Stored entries
━━━━━━
import Summits.Ventures.CertifiedManyBodySolver.Observables.DWaveOrderParameterCeiling
import Literature.MathematicalPhysics.QuantumLattice.DWaveOrderParameterParticleHole
import HarnessLib

/-!
# OP1-C in IDENTITY FORM, part 8: at `t' = 0` an order-parameter ceiling certified on a chemical-potential bracket holds on the
# MIRROR bracket `[U − μhi, U − μlo]` for free (particle–hole symmetry of `m⋆`)

HONEST FRAMING: soundness / bookkeeping for a CEILING route at positivity scale; a ceiling never speaks to the presence of pairing;
not a superconductivity verdict; nothing in this file is a number. Crew hubbard-obs (D-0042), seat hubbard-obs-p1
(`prover-hubbard-obs-p1-g12-0`), PAIRCORR-SDP §20. Zero compute; no definition; no named fact; no `sorry`.

`dWaveOrderParameterTT'_zero_particleHole` (Literature, hubbard-obs-p1 g12): `m⋆(0, U; U − μ) = m⋆(0, U; μ)`. Hence the product of a
grand-canonical one-point `μ`-COVER at `t' = 0` (`dWaveOrderParameterTT'_le_of_gcCells`, part 5: `m⋆ ≤ B` on `[μlo, μhi]`) doubles: the same
ceiling holds on `[U − μhi, U − μlo]` — a cover of the hole-doped bracket of density `n` is a cover of the electron-doped bracket of density
`2 − n`, at zero cost (`dWaveOrderParameterTT'_le_of_gcCells_mirror`; pointwise `dWaveOrderParameterTT'_zero_le_of_le_mirror`).
References: T. Koma, H. Tasaki, J. Stat. Phys. 76 (1994) 745, §1 [KomaTasaki1994]; E. H. Lieb, F. Y. Wu, Physica A 321 (2003) 1, §1 eq. (3)
[LiebWuPhysicaA2003].
-/

noncomputable section

namespace Summit.Ventures.CertifiedManyBodySolver.Observables

open Matrix Complex Finset Literature.MathematicalPhysics.QuantumLattice Literature.Probability.LatticeModels
open Literature.MathematicalPhysics.QuantumLattice.HubbardWave0 ThermodynamicLimit Filter Topology Set
open scoped ComplexOrder ComplexConjugate BigOperators

/-- **Pointwise mirror**: a ceiling `m⋆(0, U; U − μ) ≤ B` is a ceiling `m⋆(0, U; μ) ≤ B`. [cite: KomaTasaki1994, §1] [cite: LiebWuPhysicaA2003, §1 eq. (3)] -/
theorem dWaveOrderParameterTT'_zero_le_of_le_mirror {U μ B : ℝ} (h : dWaveOrderParameterTT' 0 U (U - μ) ≤ B) :
    dWaveOrderParameterTT' 0 U μ ≤ B := by
  rwa [dWaveOrderParameterTT'_zero_particleHole] at h

/-- **THE MIRROR BRACKET.** Under the hypotheses of `dWaveOrderParameterTT'_le_of_gcCells` at `t' = 0` (grand-canonical one-point cells
covering `[μlo, μhi]`, certified canonical caps pricing the cell caps, cell sentences, `M j ≤ B`): `m⋆(0, U; μ) ≤ B` for EVERY
`μ ∈ [U − μhi, U − μlo]` as well. [cite: KomaTasaki1994, §1] [cite: LiebWuPhysicaA2003, §1 eq. (3)] -/
theorem dWaveOrderParameterTT'_le_of_gcCells_mirror {U : ℝ} (hU : 0 ≤ U) {μlo μhi : ℝ}
    {J : Type*} (cells : Finset J) (μg Δg ug M n₀ hi : J → ℝ) (hn0 : ∀ j ∈ cells, 0 ≤ n₀ j)
    (hn2 : ∀ j ∈ cells, n₀ j < 2) (hhi : ∀ j ∈ cells, energyDensityTT' 1 0 U (n₀ j) ≤ hi j)
    (hcover : ∀ μ ∈ Set.Icc μlo μhi, ∃ j ∈ cells, |μg j - μ| ≤ Δg j)
    (hug : ∀ j ∈ cells, hi j - μg j * n₀ j + Δg j * max (n₀ j) (2 - n₀ j) ≤ ug j)
    (hcell : ∀ j ∈ cells, ∀ μc : ℝ, |μg j - μc| ≤ Δg j → ∀ ω : InfVolFermionState 2,
      ω.IsMeanEnergyMinimiser (hubbardTTPrimeSourcedInteraction 1 0 U μc dWaveFormFactor 0) 1 →
      ω.meanEnergy (hubbardTTPrimeSourcedInteraction 1 0 U (μg j) dWaveFormFactor 0) 1 ≤ ug j →
        (ω.expect (pairRegion (insert (0 : Site 2) unitSteps) 0)
          (localPairAt (insert (0 : Site 2) unitSteps) dWaveFormFactor 0)).re ≤ M j)
    {B : ℝ} (hB : ∀ j ∈ cells, M j ≤ B) {μ : ℝ} (hμ : μ ∈ Set.Icc (U - μhi) (U - μlo)) :
    dWaveOrderParameterTT' 0 U μ ≤ B := by
  refine dWaveOrderParameterTT'_zero_le_of_le_mirror ?_
  exact dWaveOrderParameterTT'_le_of_gcCells hU cells μg Δg ug M n₀ hi hn0 hn2 hhi hcover hug hcell hB
    ⟨by linarith [hμ.2], by linarith [hμ.1]⟩

end Summit.Ventures.CertifiedManyBodySolver.Observables

end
━━━━━━
▶ [PROBLEM TO WORK ON] Would you please restate all of the entries exactly?

▶ [RESPONSE]
import Summits.Ventures.CertifiedManyBodySolver.Observables.DWaveOrderParameterCeiling
import Literature.MathematicalPhysics.QuantumLattice.DWaveOrderParameterParticleHole
import HarnessLib

/-!
# OP1-C in IDENTITY FORM, part 8: at `t' = 0` an order-parameter ceiling certified on a chemical-potential bracket holds on the
# MIRROR bracket `[U − μhi, U − μlo]` for free (particle–hole symmetry of `m⋆`)

HONEST FRAMING: soundness / bookkeeping for a CEILING route at positivity scale; a ceiling never speaks to the presence of pairing;
not a superconductivity verdict; nothing in this file is a number. Crew hubbard-obs (D-0042), seat hubbard-obs-p1
(`prover-hubbard-obs-p1-g12-0`), PAIRCORR-SDP §20. Zero compute; no definition; no named fact; no `sorry`.

`dWaveOrderParameterTT'_zero_particleHole` (Literature, hubbard-obs-p1 g12): `m⋆(0, U; U − μ) = m⋆(0, U; μ)`. Hence the product of a
grand-canonical one-point `μ`-COVER at `t' = 0` (`dWaveOrderParameterTT'_le_of_gcCells`, part 5: `m⋆ ≤ B` on `[μlo, μhi]`) doubles: the same
ceiling holds on `[U − μhi, U − μlo]` — a cover of the hole-doped bracket of density `n` is a cover of the electron-doped bracket of density
`2 − n`, at zero cost (`dWaveOrderParameterTT'_le_of_gcCells_mirror`; pointwise `dWaveOrderParameterTT'_zero_le_of_le_mirror`).
References: T. Koma, H. Tasaki, J. Stat. Phys. 76 (1994) 745, §1 [KomaTasaki1994]; E. H. Lieb, F. Y. Wu, Physica A 321 (2003) 1, §1 eq. (3)
[LiebWuPhysicaA2003].
-/

noncomputable section

namespace Summit.Ventures.CertifiedManyBodySolver.Observables

open Matrix Complex Finset Literature.MathematicalPhysics.QuantumLattice Literature.Probability.LatticeModels
open Literature.MathematicalPhysics.QuantumLattice.HubbardWave0 ThermodynamicLimit Filter Topology Set
open scoped ComplexOrder ComplexConjugate BigOperators

/-- **Pointwise mirror**: a ceiling `m⋆(0, U; U − μ) ≤ B` is a ceiling `m⋆(0, U; μ) ≤ B`. [cite: KomaTasaki1994, §1] [cite: LiebWuPhysicaA2003, §1 eq. (3)] -/
theorem dWaveOrderParameterTT'_zero_le_of_le_mirror {U μ B : ℝ} (h : dWaveOrderParameterTT' 0 U (U - μ) ≤ B) :
    dWaveOrderParameterTT' 0 U μ ≤ B := by
  rwa [dWaveOrderParameterTT'_zero_particleHole] at h

/-- **THE MIRROR BRACKET.** Under the hypotheses of `dWaveOrderParameterTT'_le_of_gcCells` at `t' = 0` (grand-canonical one-point cells
covering `[μlo, μhi]`, certified canonical caps pricing the cell caps, cell sentences, `M j ≤ B`): `m⋆(0, U; μ) ≤ B` for EVERY
`μ ∈ [U − μhi, U − μlo]` as well. [cite: KomaTasaki1994, §1] [cite: LiebWuPhysicaA2003, §1 eq. (3)] -/
theorem dWaveOrderParameterTT'_le_of_gcCells_mirror {U : ℝ} (hU : 0 ≤ U) {μlo μhi : ℝ}
    {J : Type*} (cells : Finset J) (μg Δg ug M n₀ hi : J → ℝ) (hn0 : ∀ j ∈ cells, 0 ≤ n₀ j)
    (hn2 : ∀ j ∈ cells, n₀ j < 2) (hhi : ∀ j ∈ cells, energyDensityTT' 1 0 U (n₀ j) ≤ hi j)
    (hcover : ∀ μ ∈ Set.Icc μlo μhi, ∃ j ∈ cells, |μg j - μ| ≤ Δg j)
    (hug : ∀ j ∈ cells, hi j - μg j * n₀ j + Δg j * max (n₀ j) (2 - n₀ j) ≤ ug j)
    (hcell : ∀ j ∈ cells, ∀ μc : ℝ, |μg j - μc| ≤ Δg j → ∀ ω : InfVolFermionState 2,
      ω.IsMeanEnergyMinimiser (hubbardTTPrimeSourcedInteraction 1 0 U μc dWaveFormFactor 0) 1 →
      ω.meanEnergy (hubbardTTPrimeSourcedInteraction 1 0 U (μg j) dWaveFormFactor 0) 1 ≤ ug j →
        (ω.expect (pairRegion (insert (0 : Site 2) unitSteps) 0)
          (localPairAt (insert (0 : Site 2) unitSteps) dWaveFormFactor 0)).re ≤ M j)
    {B : ℝ} (hB : ∀ j ∈ cells, M j ≤ B) {μ : ℝ} (hμ : μ ∈ Set.Icc (U - μhi) (U - μlo)) :
    dWaveOrderParameterTT' 0 U μ ≤ B := by
  refine dWaveOrderParameterTT'_zero_le_of_le_mirror ?_
  exact dWaveOrderParameterTT'_le_of_gcCells hU cells μg Δg ug M n₀ hi hn0 hn2 hhi hcover hug hcell hB
    ⟨by linarith [hμ.2], by linarith [hμ.1]⟩

end Summit.Ventures.CertifiedManyBodySolver.Observables

end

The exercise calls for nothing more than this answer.